A Systematic Review on Cannabis Hyperemesis Syndrome and Its Management Options

Affiliations

A Systematic Review on Cannabis Hyperemesis Syndrome and Its Management Options

Helen Senderovich et al. Med Princ Pract. 2022.

Abstract

Introduction: Several forms of cannabinoids are currently being used to manage nausea and vomiting (N/V). Emerging cases of refractory N/V associated with chronic cannabis use among adults and older patients have been reported named cannabis hyperemesis syndrome (CHS).
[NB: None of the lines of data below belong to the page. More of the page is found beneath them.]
/-- **THE (4.7)-SIDE DRIVER FOR THE CLASS — `d + 1` DISPLACED STEPS DOWN TO THE CLASS APPENDIX A, NO SOCKET**: under the hypotheses of
`lowerPavementChain` with `n = d + 1`, displacements whose cumulative points are suitably separated (`…Sect5PavementChain.chain_eq_empty_of_sep`: then
`J_{d+1} = ∅`, the free case), `I_0 ≠ ∅`, and the terminal cut-off `b_{d+1}² ≥ 4/γ_A`: the terminal integral is the small-field volume of the frame-`σ_{d+1}`
class field, bounded below by seat n08-w5's class Appendix A (`…KernelSect5Termination.integral_cutoffBoltzmann_empty_ge_of_kernel_translate` with the
diagonal bound `K_{xx} ≤ 1/γ_A` of `kernel_self_le_inv`), so
`exp(Σ_{k≤d}(−err₅₁₁(k) − err₅₃₄(k) − 2P_k + Σ_{□∈B_k}ℓ_k(□)) − |I_0|·4·8^d·e^{−γ_A b_{d+1}²/2}) ≤ ∫Π_Δχ̂^{I_0}_{b_0}e^{H^{A_0}_{J_0}}dμ_K` — print's «After (d + 1) steps … we end
up in the free case … Collecting all the errors made in this process (4.7) is proven», for the whole class, the per-box exponents displayed.
[cite: BenfattoEtAl1978, §5 p.154, p.159; Appendix A (A.1)–(A.2) p.161; Balaban1985BackgroundPropagators, (1.16)–(1.18) p.180 (class form; ours)] -/
theorem lowerPavementChain_appendixA
    (hAs : ∀ e e', A e e' = A e' e) {γA : ℝ} (hγA0 : 0 < γA)
    (hγA : ∀ x : Λ → ℝ, γA * ∑ e, x e ^ 2 ≤ ∑ e, ∑ e', A e e' * x e * x e')
    {θ Jc V M : ℝ} (hθ : 0 < θ)
    (hJc : ∀ e : Λ, ∑ e' : Λ, |A e e'| * (Real.cosh (θ * Real.sqrt (∑ j, ((((e : B1Eq324BenfattoLemma.Site d) j : ℝ) - ((e' : B1Eq324BenfattoLemma.Site d) j : ℝ))) ^ 2)) - 1) ≤ Jc)
    (hJcγ : Jc < γA)
    (hV : ∀ e : Λ, ∑ e' : Λ, Real.exp (-(θ * Real.sqrt (∑ j, ((((e : B1Eq324BenfattoLemma.Site d) j : ℝ) - ((e' : B1Eq324BenfattoLemma.Site d) j : ℝ))) ^ 2))) *
      (1 + Real.sqrt (∑ j, ((((e : B1Eq324BenfattoLemma.Site d) j : ℝ) - ((e' : B1Eq324BenfattoLemma.Site d) j : ℝ))) ^ 2)) ≤ V)
    (hM : ∀ e : Λ, ∑ e' : Λ, |A e e'| * (1 + Real.sqrt (∑ j, ((((e : B1Eq324BenfattoLemma.Site d) j : ℝ) - ((e' : B1Eq324BenfattoLemma.Site d) j : ℝ))) ^ 2)) ≤ M)
    (hguard : Jc / (Real.cosh (θ * w) - 1) < γA)
    (hκ : 0 < κ) (hL : 0 < L) (hw : 0 < w) (hv : v ≤ w) (hγ0 : 0 ≤ γ) (hγ1 : γ ≤ 1) (hAc0 : 0 ≤ Ac)
    {Js Is Bs : ℕ → Finset (B1Eq324BenfattoLemma.Site d)} {as : ℕ → Coef d} {bs : ℕ → ℝ} {τ σ : ℕ → B1Eq324BenfattoLemma.Site d}
    (hsupp : CoefSupportedIn (as 0) (Js 0))
    (hA : ∀ (p : ℕ) (Δ : Fin p → B1Eq324BenfattoLemma.Site d) (nn : Fin p → ℕ), |as 0 p Δ nn| ≤ Ac) (hJI : Js 0 ⊆ Is 0)
    (hrecJ : ∀ k < d + 1, Js (k + 1) = (Js k).image (fun x => x + τ k) ∩ corridorsBar L w v (Bs k))
    (hrecI : ∀ k < d + 1, Is (k + 1) = (Is k).image fun x => x + τ k)
    (hreca : ∀ k < d + 1, as (k + 1) = restrictCoef (shiftCoef (as k) (-τ k)) (corridorsBar L w v (Bs k)))
    (hrecb : ∀ k < d + 1, bs (k + 1) = γ * bs k) (hb : ∀ k < d + 1, 1 ≤ bs k)
    (hσ0 : σ 0 = 0) (hrecσ : ∀ k < d + 1, σ (k + 1) = σ k - τ k)
    (hB : ∀ k < d + 1, ((Js k).image fun x => x + τ k).image (boxIndex L) ⊆ Bs k)
    (hΓΛ : ∀ k < d + 1, corridors L w (Bs k) ⊆ Λ.image fun y => y - σ (k + 1))
    (hBΛ : ∀ k, k < d + 1 → ∀ m ∈ Bs k, box L m ⊆ Λ.image fun y => y - σ (k + 1))
    {Kbs : ℕ → B1Eq324BenfattoLemma.Site d → B1Eq324BenfattoLemma.Site d → B1Eq324BenfattoLemma.Site d → ℝ}
    (hKbs : ∀ k (hk : k < d + 1) m (hm : m ∈ Bs k) x y, Kbs k m x y = if h : x ∈ shrink L m w ∧ y ∈ shrink L m w then
      (((A.submatrix (fun j : ↥(Λ.image fun y => y - σ (k + 1)) => (⟨(j : B1Eq324BenfattoLemma.Site d) + σ (k + 1), (mem_image_sub_iff (σ (k + 1))).mp j.2⟩ : Λ))
          (fun j : ↥(Λ.image fun y => y - σ (k + 1)) => (⟨(j : B1Eq324BenfattoLemma.Site d) + σ (k + 1), (mem_image_sub_iff (σ (k + 1))).mp j.2⟩ : Λ))).submatrix
          (fun j : ↥(shrink L m w) => (⟨j, hBΛ k hk m hm (shrink_subset_box L m w j.2)⟩ : ↥(Λ.image fun y => y - σ (k + 1))))
          (fun j : ↥(shrink L m w) => (⟨j, hBΛ k hk m hm (shrink_subset_box L m w j.2)⟩ : ↥(Λ.image fun y => y - σ (k + 1)))))⁻¹ :
          Matrix ↥(shrink L m w) ↥(shrink L m w) ℝ) ⟨x, h.1⟩ ⟨y, h.2⟩ else 0)
    (ℓ : ℕ → B1Eq324BenfattoLemma.Site d → ℝ)
    (hbox : ∀ k < d + 1, ∀ m ∈ Bs k, ∀ ξ : B1Eq324BenfattoLemma.Site d → ℝ,
      ξ ∈ smallFieldOn (corridors L w (Bs k) : Set (B1Eq324BenfattoLemma.Site d)) ((Is k).image fun x => x + τ k) (γ * bs k) →
      Real.exp (ℓ k m) * ∫ z, (smallFieldOn (frame1 L w m : Set (B1Eq324BenfattoLemma.Site d)) ((Is k).image fun x => x + τ k) (γ * bs k)).indicator (fun _ => (1 : ℝ)) z *
              (smallFieldOn (shrink L m w : Set (B1Eq324BenfattoLemma.Site d)) ((Is k).image fun x => x + τ k) (bs k)).indicator (fun _ => (1 : ℝ)) z *
              Real.exp (psi1p s D κ (shiftCoef (as k) (-τ k)) L w v m z + psi2 s D κ (shiftCoef (as k) (-τ k)) L w m z)
            ∂((gaussianFieldOfKernel (Kbs k m)).map fun (ζ : B1Eq324BenfattoLemma.Site d → ℝ) (x : B1Eq324BenfattoLemma.Site d) =>
              condMean (fun x y => K (x + σ (k + 1)) (y + σ (k + 1))) (corridors L w (Bs k)) ξ x + ζ x)
        ≤ ∫ z, (smallFieldOn (frame1 L w m : Set (B1Eq324BenfattoLemma.Site d)) ((Is k).image fun x => x + τ k) (γ * bs k)).indicator (fun _ => (1 : ℝ)) z *
              (smallFieldOn (shrink L m w : Set (B1Eq324BenfattoLemma.Site d)) ((Is k).image fun x => x + τ k) (bs k)).indicator (fun _ => (1 : ℝ)) z *
              Real.exp (psiBox s D κ (shiftCoef (as k) (-τ k)) L w m z)
            ∂((gaussianFieldOfKernel (Kbs k m)).map fun (ζ : B1Eq324BenfattoLemma.Site d → ℝ) (x : B1Eq324BenfattoLemma.Site d) =>
              condMean (fun x y => K (x + σ (k + 1)) (y + σ (k + 1))) (corridors L w (Bs k)) ξ x + ζ x))
    (hsep : ∀ j j' : Fin (d + 1), j ≠ j' → ∀ (i : Fin d) (q : ℤ),
      (2 * (2 * w + v : ℕ) : ℤ) ≤ |(-(∑ i' ∈ Finset.range ((j : ℕ) + 1), τ i')) i - (-(∑ i' ∈ Finset.range ((j' : ℕ) + 1), τ i')) i - q * L|)
    (hI0 : (Is 0).Nonempty) (hbterm : 4 * (1 / γA) ≤ bs (d + 1) ^ 2) :
    Real.exp (∑ k ∈ Finset.range (d + 1),
        (-(s1Const s D d κ * Ac * bs k ^ D * Real.exp (-(κ / 4 * w)) * (Js k).card)
          - s1Const s D d κ * Ac * bs k ^ D *
            (Real.exp (-(κ / 4 * w)) * (corridorsBar L w v (Bs k)).card + Real.exp (-(κ / 4 * v)) * ((Bs k).card * (L : ℝ) ^ d))
          - 2 * ((∑ y : ↥((Λ.image fun y => y - σ (k + 1)) \ corridors L w (Bs k)),
              Jc / (Real.cosh (θ * max (w : ℝ) (distToRegion ((Bs k).biUnion (box L)) y)) - 1)) / (γA - Jc / (Real.cosh (θ * w) - 1)) +
            ((1 + V * M / (γA - Jc) * γ) ^ 2 * bs k ^ 2 *
            ∑ y : ↥((Λ.image fun y => y - σ (k + 1)) \ corridors L w (Bs k)),
              Jc / (Real.cosh (θ * max (w : ℝ) (distToRegion ((Bs k).biUnion (box L)) y)) - 1) *
                (1 + distToRegion ((Is k).image fun x => x + τ k) y) ^ 2) / 2)
          + ∑ m ∈ Bs k, ℓ k m)
        - (Is 0).card * (4 * 8 ^ d * Real.exp (-(bs (d + 1) ^ 2 / (2 * (1 / γA)))))) ≤
      ∫ z, cutoffBoltzmann (hamiltonian s D κ (as 0) (Js 0)) (Is 0) (bs 0) z ∂gaussianFieldOfKernel K := by
  classical
  have hchain := lowerPavementChain hK hAs hγA0 hγA hθ hJc hJcγ hV hM hguard hκ hL hw hv hγ0 hγ1 hAc0 hsupp hA hJI hrecJ hrecI hreca hrecb hb
    hσ0 hrecσ hB hΓΛ hBΛ hKbs ℓ hbox (s := s) (D := D)
  have hinv := chain_invariants hsupp hA hJI hrecJ hrecI hreca (d + 1) le_rfl
  have hJe : Js (d + 1) = ∅ := chain_eq_empty_of_sep hL hrecJ hsep
  have hIne : (Is (d + 1)).Nonempty := by
    rw [← Finset.card_pos, hinv.2.2.2]
    exact Finset.card_pos.mpr hI0
  -- the terminal cut-off is positive: `b_{d+1} = γ b_d ≥ 0` and `b_{d+1}² ≥ 4/γ_A > 0`
  have hbpos : 0 < bs (d + 1) := by
    have hnn : 0 ≤ bs (d + 1) := by
      rw [hrecb d (Nat.lt_succ_self d)]
      exact mul_nonneg hγ0 (zero_le_one.trans (hb d (Nat.lt_succ_self d)))
    rcases hnn.lt_or_eq with h | h
    · exact h
    · exfalso
      have : (0 : ℝ) < bs (d + 1) ^ 2 := lt_of_lt_of_le (by positivity) hbterm
      rw [← h] at this
      simp at this
  have hterm : Real.exp (-(((Is 0).card : ℝ) * (4 * 8 ^ d * Real.exp (-(bs (d + 1) ^ 2 / (2 * (1 / γA))))))) ≤
      ∫ z, cutoffBoltzmann (hamiltonian s D κ (as (d + 1)) (Js (d + 1))) (Is (d + 1)) (bs (d + 1)) z
        ∂gaussianFieldOfKernel (fun x y => K (x + σ (d + 1)) (y + σ (d + 1))) := by
    rw [hJe, ← hinv.2.2.2]
    exact integral_cutoffBoltzmann_empty_ge_of_kernel_translate (isPosSemidefKernel_kernel hK (posDef_of_coercive hAs hγA0 hγA))
      (one_div_pos.mpr hγA0) (kernel_self_le_inv hK hAs hγA0 hγA) hbpos hbterm (as (d + 1)) hIne (σ (d + 1))
  rw [sub_eq_add_neg, Real.exp_add]
  exact (mul_le_mul_of_nonneg_left hterm (Real.exp_pos _).le).trans hchain
import Literature.AnabelianGeometry.AbsoluteAnabelian.AbsTopIII.ReconstructionRigidityConsequences
import Mathlib.Algebra.Field.ULift
import Mathlib.Algebra.Algebra.Rat
import HarnessLib

/-!
# [AbsTopIII] Cor. 1.10 (iii) relative to a model: the instance form FROM its bi-anabelian shadow

S. Mochizuki, *Topics in Absolute Anabelian Geometry III: global reconstruction algorithms*
[MochizukiAbsTopIII2015], Cor. 1.10 (iii) pp. 43–44 ("there exists a functorial 'group-theoretic'
algorithm for reconstructing the function field `K_X` of `X` from the profinite group `Π_X`", steps
(e)–(h); "the asserted 'functoriality' is with respect to arbitrary open injective homomorphisms of
profinite groups", p. 44), Rmk. 1.9.8 pp. 40–41 ("if one is allowed in one's algorithms to introduce
some fixed reference model [...], then the task of establishing an 'algorithm' may, in effect, be
reduced to 'comparison with the fixed reference model', i.e., reduced to some sort of result in
'bi-anabelian geometry'").

Cell abc-iut, row «COR110iii-INSTANCE-CENSUS→CLOSER» (abc-iut-L4-lead RULING #8a), seat abc-iut-w5-d058
(gen 8).  PROOF-ONLY companion of `AbsTopIII/Reconstruction.lean` (abc-iut-L4-t1, the typed row F-0396
`Cor_1_10_iii M`) and of `AbsTopIII/ReconstructionRigidityConsequences.lean` (abc-iut-f-088: the three
NECESSARY conditions `Cor_1_10_iii.exists_ringEquiv_compatible`,
`Cor_1_10_iii.nonempty_ringHom_functionField_of_isOpenInjective`, `Cor_1_10_iii.exists_closedPointDecomp_eq`);
no `def`, no `instance`, no `structure`, no `Prop` fact.

THE CLOSER.  `cor_1_10_iii_of_biAnabelian`: at ANY interface `M : CurveModel`, the instance form
`Cor_1_10_iii M` FOLLOWS from four explicit hypotheses (theorem binders, consumed BY NAME by whoever
supplies them at a genuine model):
* (B1) ISOM-RIGIDITY — for strictly-Belyi inputs `X`, `Y` over MLF's, every isomorphism of extensions
  `M.ext X ≅ M.ext Y` is covered by a compatible pair of isomorphisms `k_X ≃+* k_Y`, `K_X ≃+* K_Y`;
* (B2) OPEN-HOM FUNCTORIALITY — every open injective homomorphism `M.ext X ⟶ M.ext Y` between such
  inputs is covered by SOME field embedding `K_Y →+* K_X`;
* (B3) the closed-point decomposition data factor through `X ↦ M.ext X`;
* (B4) MODEL CLOSURE — every abstract extension admitting an open injective homomorphism INTO the
  extension of such an input is itself isomorphic to the extension of such an input (at the étale-`π₁`
  model: open sub-extensions of `Π_X` are the `Π_Y` of finite étale coverings `Y → X ×_k k′`, which are
  again of strictly Belyi type over an MLF).
(B1)–(B3) are NECESSARY (abc-iut-f-088's three theorems), so modulo the closure law (B4) the typed row
reads «`Cor_1_10_iii M` ⟺ (B1) ∧ (B2) ∧ (B3)» (`cor_1_10_iii_iff_biAnabelian`).  The construction: the
algorithm record sends an abstract extension to the fields of a CHOSEN input curve of its isomorphism
class (junk `ℚ ⊆ ℚ` off those classes), transports along isomorphisms by casts along the equality of
the chosen curves, and along open injections by (B2) — i.e. exactly the "comparison with a fixed
reference model" of Rmk. 1.9.8: the typed functoriality fields (`map` on the two fields only, `comap`
law-free off isomorphisms) carry no mono-anabelian content beyond (B1)–(B3).

HONEST LABEL.  A statement about OUR typing of the row (what a supplier of `Cor_1_10_iii M` must and
need only deliver); (B1)/(B2) at the étale-`π₁` model are the absolute Isom-type and open-Hom-type rigidity of
strictly-Belyi hyperbolic orbicurves over MLF's — published bi-anabelian theorems outside the tree
(plan/FOUNDATIONS.md row 12), NOT proved here and NOT assumed as facts.  Typed ≠ proved; nothing here
bears on the disputed [IUTchIII] Cor. 3.12; no side taken on any author.
-/

noncomputable section

open scoped Classical Pointwise

namespace Literature.AnabelianGeometry.AbsoluteAnabelian

open CategoryTheory

universe u

namespace FundamentalExtension

variable {E F K : FundamentalExtension.{u}}

/-- The `Π`-components of an isomorphism of extensions are mutually inverse (left).
[cite: MochizukiAbsTopIII2015, Thm 1.9 p.38] -/
theorem iso_inv_arith_apply (e : E ≅ F) (x : E.arith) : e.inv.arith (e.hom.arith x) = x :=
  congrArg (fun f => Hom.arith f x) e.hom_inv_id

/-- The `Π`-components of an isomorphism of extensions are mutually inverse (right).
[cite: MochizukiAbsTopIII2015, Thm 1.9 p.38] -/
theorem iso_hom_arith_apply (e : E ≅ F) (y : F.arith) : e.hom.arith (e.inv.arith y) = y :=
  congrArg (fun f => Hom.arith f y) e.inv_hom_id

/-- The `G`-components of an isomorphism of extensions are mutually inverse (left).
[cite: MochizukiAbsTopIII2015, Thm 1.9 p.38] -/
theorem iso_inv_gal_apply (e : E ≅ F) (x : E.gal) : e.inv.gal (e.hom.gal x) = x :=
  congrArg (fun f => Hom.gal f x) e.hom_inv_id

/-- The `G`-components of an isomorphism of extensions are mutually inverse (right).
[cite: MochizukiAbsTopIII2015, Thm 1.9 p.38] -/
theorem iso_hom_gal_apply (e : E ≅ F) (y : F.gal) : e.hom.gal (e.inv.gal y) = y :=
  congrArg (fun f => Hom.gal f y) e.inv_hom_id

/-- An isomorphism of extensions is an open injective homomorphism.
[cite: MochizukiAbsTopIII2015, Thm 1.9 p.38] -/
theorem Hom.IsOpenInjective.of_iso (e : E ≅ F) : e.hom.IsOpenInjective where
  arith_injective := Function.LeftInverse.injective (iso_inv_arith_apply e)
  isOpen_range_arith := by
    rw [(Function.RightInverse.surjective (iso_hom_arith_apply e)).range_eq]; exact isOpen_univ
  gal_injective := Function.LeftInverse.injective (iso_inv_gal_apply e)
  isOpen_range_gal := by
    rw [(Function.RightInverse.surjective (iso_hom_gal_apply e)).range_eq]; exact isOpen_univ

/-- Open injective homomorphisms of extensions are stable under composition (a continuous injection
of profinite groups with open image is an open embedding).
[cite: MochizukiAbsTopIII2015, Thm 1.9 p.38] -/
theorem Hom.IsOpenInjective.comp {f : E ⟶ F} {g : F ⟶ K} (hf : f.IsOpenInjective)
    (hg : g.IsOpenInjective) : (f ≫ g).IsOpenInjective where
  arith_injective := by
    simpa using hg.arith_injective.comp hf.arith_injective
  isOpen_range_arith := by
    have hemb : Topology.IsOpenEmbedding g.arith :=
      ⟨(g.arith.continuous.isClosedEmbedding hg.arith_injective).isEmbedding, hg.isOpen_range_arith⟩
    have : Set.range (f ≫ g).arith = g.arith '' Set.range f.arith :=
      Set.range_comp (⇑g.arith) (⇑f.arith)
    rw [this]
    exact hemb.isOpenMap _ hf.isOpen_range_arith
  gal_injective := by
    simpa using hg.gal_injective.comp hf.gal_injective
  isOpen_range_gal := by
    have hemb : Topology.IsOpenEmbedding g.gal :=
      ⟨(g.gal.continuous.isClosedEmbedding hg.gal_injective).isEmbedding, hg.isOpen_range_gal⟩
    have : Set.range (f ≫ g).gal = g.gal '' Set.range f.gal :=
      Set.range_comp (⇑g.gal) (⇑f.gal)
    rw [this]
    exact hemb.isOpenMap _ hf.isOpen_range_gal

end FundamentalExtension

namespace AbsTopIII

variable (M : CurveModel.{u})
CHS is a condition that leads to repeated and severe N/V in long-term users of cannabinoids.

Objective: The aim of this study was to outline current treatments for the management of CHS.

Methods: A systematic review was conducted using PubMed, Ovid MEDLINE, Cochrane Central, EMBASE, and Google Scholar. Databases were used to search for articles on CHS published from January 2009 to June 2021, yielding 225 results of which 17 were deemed relevant and underwent review by 2 separate reviewers.

Results: The duration of cannabis administration ranged between 6 months to 11 years may precipitate symptoms of CHS. The Rome IV diagnostic criteria of CHS require cannabinoid use and persistence of N/V symptoms for at least the past 6 months. Cannabis cessation is noted to be the most successful management, but other treatments also demonstrated symptom relief; these include hot water hydrotherapy, topical capsaicin cream, haloperidol, droperidol, benzodiazepines, propranolol, and aprepitant administration.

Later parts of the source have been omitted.